Bugne à bugne autour des origines de la bugne

Lyonnaise ou stéphanoise la bugne ? Alors que les étals des charcuteries, des pâtisseries et des boulangeries en font la craquante promotion, la question mérite d'être posée, chacun tentant de s'en approprier la glorieuse ascendance. Sans chauvinisme aucun, l'une des premières références de bugnes en fait une spécialité... lyonnaise. En 1538, on trouve ainsi l'appellation parmi les achats faits par la municipalité à l'occasion de repas d'honneur offerts par la ville. Rabelais, fine fourchette et médecin à Hôtel-Dieu de Notre Dame de la Pitié du Pont-du-Rhône, en fait l'apologie aux côtés des andouilles, hures de sangliers, gigots à l'aillade, cabirotades, hastereaux, saucissons, cervelas, craquelins et macaron, etc.

Dans 'Présents d'honneur et gourmandise', Vial signale même le nom d'un bugnetier, Jean Bérard, qui fournissait la ville. En 1866, 'La Cuisinière de Campagne' évoque 'les bugnes de Lyon', dont la mention est reprise en 1890 dans 'La pâtisserie des petits ménages' : 'c'est une espèce de beignet, que les Lyonnais confectionnent avec de la pâte à crêpes un peu épaisse, qu'ils roulent en petites couronnes et font frire dans un chaudron d'huile bouillante'.

Dans son remarquable 'Dictionnaire universel de cuisine pratique' (1894-1906), le cuisinier suisse Joseph Favre en parle ainsi : 'il s'agit d'une variété de beignet ainsi appelé à Lyon où l'usage en est très répandu.Ce qui en fait l'originalité, ce sont les moules spéciaux nécessaires pour les confectionner. D'environ 8 à 10 centimètres de diamètre, les uns ont la forme d'une roue, d'autres d'un cœur, d'une volute, d'un champignon, etc. On les saisit à l'aide d'un manche mobile pour les tremper dans la pâte' .

Farine sur la bugne, le petit village de Saint Jean Le Centenier, en Ardèche, fête la bugne depuis 11 ans. Ce qui fait dire à Jean-Pierre Gaillard, Grand Maître de la Confrérie de la bugne, 'y'a pas un peu de copie là, non ? !', Lyon ne célébrant la bugne que depuis deux ans seulement.

Craquante ou briochée la bugne ?

Dernière interrogation pour en finir avec la bugne : craquante ou briochée ? Dans son Dictionnaire universel de cuisine pratique, Joseph Favre ne précise pas dans la recette de "bugnes à la lyonnaise" si cet "entremets frit sucré" est fin ou épais, craquant ou brioché.

Pour Bruno Cabut, président de la chambre patronale de la boulangerie du Rhône, ça ne fait pas un pli : 'je ne voudrais pas m'attirer les foudres des spécialistes, mais à l'origine la bugne est un beignet. La bugne craquante n'est donc venue qu'après, au fil du temps'.

Pourtant, aujourd'hui, chez Pascal Baron (9, rue Lanterne - 1er arr.), certainement l'un des meilleurs bugnetiers lyonnais (voir vidéo), l'un des secrets de fabrication de la bugne réside justement dans la finesse de la pâte.

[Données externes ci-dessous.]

import Summits.ABC.IUTFork.Joshi.FrobenioidsJoshiGlobal

/-!
# Joshi, ATS III (arXiv 2401.13508v4) §10.2 / §10.5: `Φ(K)^gp` IS the group generated by `Φ(K)` on the valued-field
# instance, and `deg_L : L^* → ℝ` IS a homomorphism — two reader notes on `Joshi/FrobenioidsJoshiGlobal.lean` closed in kernel

Proof-only companion (abc-iut cell, branch E, rung LADDER-ABC:A2.E; seat abc-iut-E-t61 = [J-III] §10 typer-side second
reader per E-plan-2 07:57:38Z; "DERIVABLE rows of the file you just read are fair game afterwards", E-plan-2 07:46:39Z).
Sequel of seat E-t34's `Joshi/FrobenioidsJoshiGlobal.lean` (p431166; its additivity companion is
`Joshi/FrobenioidsJoshiGlobalDegree.lean`, p431916) over seat E-t32's carriers `Frob.divMonoid ≤ Frob.divGroup ≤ ℝˣ` (`Joshi/FrobenioidsJoshi.lean`, p430621),
all imported BY NAME, nothing restated. TAKES NO SIDE on [IUTchIII] Cor. 3.12 or on any author (Mochizuki /
Scholze–Stix / Joshi / Dupuy–Hilado); typed ≠ proved; Joshi's papers are unrefereed preprints; everything below is
kernel-checked arithmetic of absolute values. Locators "p.N l.M" = PDF page / line of
`HOME/lit/renders/Joshi-arxiv-2401.13508/pNNNN.txt`. [claim: Joshi2024ATS3, status: disputed]

WHAT (the two LOW notes of the typer-side read of p431166, STATUS 08:17:51Z):
* NOTE-1. Print: "let `Φ(K)^gp` be the group associated to the monoid `Φ(K)`" (p.129 l.7–9; (10.2.5) p.130 l.9–10
  "`Φ(K) → Φ(K)^gp → |K^*|`"). The signature `ATS3.ElementaryFrobenioid` takes `Gp` as ANY commutative group receiving
  `Φ`; here: on the valued-field instance `Frob.toModel v` the subgroup of `ℝˣ` generated by `Φ(K) = |𝒪_K^▹|_K` IS
  `Φ(K)^gp = |K^*|_K` (`closure_divMonoid_eq_divGroup`: a value `> 1` is the inverse of a value `< 1`), so the instance
  is print-exact.
* NOTE-2. Print: "a global arithmetic degree homomorphism `Φ(L) → ℝ` … which factors through `Φ(L)^gp` as `ℝ` is a
  group" ((10.5.3)–(10.5.4), p.133 l.32 – p.134 l.1), composed with `L^* → Φ(L)^gp` (10.5.2). Seat E-t34 typed the
  composite as the bare function `ATS3.globalDeg`, proved the product formula (10.5.5) `globalDeg_eq_zero` (p431166)
  and additivity place by place (p431916); here: there IS a homomorphism `L^* → ℝ` with exactly those values
  (`exists_globalDegHom`) and it is UNIQUE and TRIVIAL (`globalDegHom_eq_one`) — both immediate from (10.5.5), which
  is the honest content of "the global arithmetic degree homomorphism" on `L^*`.
-/

noncomputable section

namespace Summit.ABC.IUTFork.Joshi.ATS3

namespace Frob

universe u

variable {K : Type u} [Field K] (v : AbsoluteValue K ℝ)

/-- **`Φ(K)^gp` is generated by `Φ(K)`** (p.129 l.7–9 "the group associated to the monoid `Φ(K)`"; (10.2.5)): inside
`ℝˣ`, the subgroup generated by the value monoid `|𝒪_K^▹|_K` is the value group `|K^*|_K` — every value `|x|_K > 1` is
`(|x⁻¹|_K)⁻¹` with `|x⁻¹|_K ≤ 1`. [folklore] -/
theorem closure_divMonoid_eq_divGroup : Subgroup.closure (divMonoid v : Set ℝˣ) = divGroup v := by
  refine le_antisymm ((Subgroup.closure_le _).mpr fun r hr => divMonoid_le_divGroup v hr) fun r hr => ?_
  obtain ⟨x, rfl⟩ := hr
  by_cases hx : v (x : K) ≤ 1
  · exact Subgroup.subset_closure ((absUnits_mem_divMonoid_iff v x).mpr hx)
  · have hx' : v ((x⁻¹ : Kˣ) : K) ≤ 1 := by
      rw [Units.val_inv_eq_inv_val, map_inv₀]
      exact inv_le_one_of_one_le₀ (le_of_lt (not_le.mp hx))
    have hmem : absUnits v x⁻¹ ∈ Subgroup.closure (divMonoid v : Set ℝˣ) :=
      Subgroup.subset_closure ((absUnits_mem_divMonoid_iff v x⁻¹).mpr hx')
    have := Subgroup.inv_mem _ hmem
    rwa [map_inv, inv_inv] at this

/-- Hence the bridge instance `Frob.toModel v` of seat E-t34 has `Φ^gp` generated by the image of `Φ → Φ^gp`
(its `toGp` is the inclusion `|𝒪_K^▹| ⊆ |K^*|`): the elementary Frobenioid `(Φ(K), K^* → Φ(K)^gp)` of (10.2.6) with
`Φ(K)^gp` literally "the group associated to the monoid". [folklore] -/
theorem toModel_gp_generated {K₀ : Type} [Field K₀] (w : AbsoluteValue K₀ ℝ) :
    Subgroup.closure (Set.range (toModel w).toGp) = ⊤ := by
  change Subgroup.closure (Set.range fun r : divMonoid w => (⟨r.1, divMonoid_le_divGroup w r.2⟩ : divGroup w)) =
    (⊤ : Subgroup (divGroup w))
  rw [eq_top_iff]
  rintro ⟨r, hr⟩ -
  have hr' : r ∈ Subgroup.closure (divMonoid w : Set ℝˣ) := by rw [closure_divMonoid_eq_divGroup]; exact hr
  induction hr' using Subgroup.closure_induction with
  | mem s hs => exact Subgroup.subset_closure ⟨⟨s, hs⟩, rfl⟩
  | one => exact Subgroup.one_mem _
  | mul a b ha hb iha ihb =>
    have ha' : a ∈ divGroup w := by rw [← closure_divMonoid_eq_divGroup]; exact ha
    have hb' : b ∈ divGroup w := by rw [← closure_divMonoid_eq_divGroup]; exact hb
    exact Subgroup.mul_mem _ (iha ha') (ihb hb')
  | inv a ha iha =>
    have ha' : a ∈ divGroup w := by rw [← closure_divMonoid_eq_divGroup]; exact ha
    exact Subgroup.inv_mem _ (iha ha')

end Frob

section NumberFieldDegree

open NumberField

variable (L : Type) [Field L] [NumberField L]

/-- **(10.5.2)–(10.5.4): the global arithmetic degree as a HOMOMORPHISM `deg_L : L^* → ℝ`** ("global arithmetic degree
homomorphism … which factors through `Φ(L)^gp` as `ℝ` is a group", p.133 l.32 – p.134 l.1): a homomorphism with the
values `globalDeg L x` EXISTS — by the product formula (10.5.5) (seat E-t34's `globalDeg_eq_zero`) the trivial
homomorphism has them. [claim: Joshi2024ATS3, status: disputed] -/
theorem exists_globalDegHom :
    ∃ φ : Lˣ →* Multiplicative ℝ, ∀ x : Lˣ, (φ x).toAdd = globalDeg L (x : L) :=
  ⟨1, fun x => by rw [globalDeg_eq_zero x.ne_zero]; rfl⟩

/-- **(10.5.5)**: any such degree homomorphism is the TRIVIAL one — the product formula `Σ_v log(|x|_{L_v}) = 0`
(seat E-t34's `globalDeg_eq_zero`, from Mathlib's `NumberField.prod_abs_eq_one`). [folklore] -/
theorem globalDegHom_eq_one (φ : Lˣ →* Multiplicative ℝ) (hφ : ∀ x : Lˣ, (φ x).toAdd = globalDeg L (x : L)) :
    φ = 1 := by
  ext x
  have h := hφ x
  rw [globalDeg_eq_zero x.ne_zero] at h
  change (φ x).toAdd = (1 : Multiplicative ℝ).toAdd
  rw [h]; rfl

end NumberFieldDegree

end Summit.ABC.IUTFork.Joshi.ATS3

end
/-- **stub_gaplessPointOnMassAxis — child 2, A GAPLESS POINT ON THE MASS AXIS** (Goldstone / anomaly-matching input):
every threshold-QCD regularisation has an offset above which the lattice rate is not uniform.  Size: crux (no
weak-coupling lattice proof of Goldstone gaplessness exists). -/
theorem stub_gaplessPointOnMassAxis :
    ∀ Nf : ℕ, Nf = 2 ∨ Nf = 3 → ∀ reg : Literature.MathematicalPhysics.QuantumFieldTheory.QCDRegularisation Nf, reg.HasMassScaling → (∃ M₀ : ℝ, ∀ m : Fin Nf → ℝ, (∀ f, M₀ < m f) → ∃ (z shift : Literature.MathematicalPhysics.QuantumFieldTheory.QCDField Nf → ℕ → ℝ) (T : Literature.MathematicalPhysics.QuantumFieldTheory.OSData (Literature.MathematicalPhysics.QuantumFieldTheory.QCDField Nf) 4), Literature.MathematicalPhysics.QuantumFieldTheory.IsQCDAlong (reg.scheme m z shift) T ∧ T.IsNontrivial Literature.MathematicalPhysics.QuantumFieldTheory.QCDField.glue ∧ T.IsNonGaussian Literature.MathematicalPhysics.QuantumFieldTheory.QCDField.glue ∧ (∀ f g : Fin Nf, f ≠ g → T.IsNontrivial (Literature.MathematicalPhysics.QuantumFieldTheory.QCDField.pseudoRe f g)) ∧ ∃ Δ > 0, T.HasMassGap Δ ∧ (reg.scheme m z shift).HasLatticeMassGap Δ) → ∃ M : ℝ, ∀ ε : ℝ, 0 < ε → ∃ m : Fin Nf → ℝ, (∀ f, M < m f) ∧ ¬ (reg.scheme m 0 0).HasLatticeMassGap ε := by
  sorry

En tous cas, " pas de quoi de faire une tête de bugne en carême'.

BONUS

La recette de la bugne craquante

Ingrédients

500 g de farine

½ paquet de levure chimique

4 cuillères à soupe de lait

60 g de sucre

4 œufs

2 cuillères à soupe de rhum

1 zeste de citron râpé

150 g de beurre

1 pincée de sel

Sucre glace

2 litres d'huile de friture

Préparation

Mettre la farine dans un saladier, creuser un trou, casser les œufs, mettre le sel, le sucre et le zeste. Ajouter le beurre fondu et la levure. Bien pétrir et laisser reposer au réfrigérateur au moins une heure. Étendre la pâte au rouleau, très mince, découper des losanges. Fendre le losange au milieu. Placer les bugnes dans l'huile bouillante (160e C) et les retourner dès qu'elles commencent à dorer. Les retirer et les égoutter sur du papier absorbant. Saupoudrer de sucre glace.

Le conseil de Jean-Marc Thiellon (traiteur au 11, rue d'Algérie - 1er arr.) : "pour des bugnes légères, privilégiez l'huile d'arachide à la végétaline, très grasse ".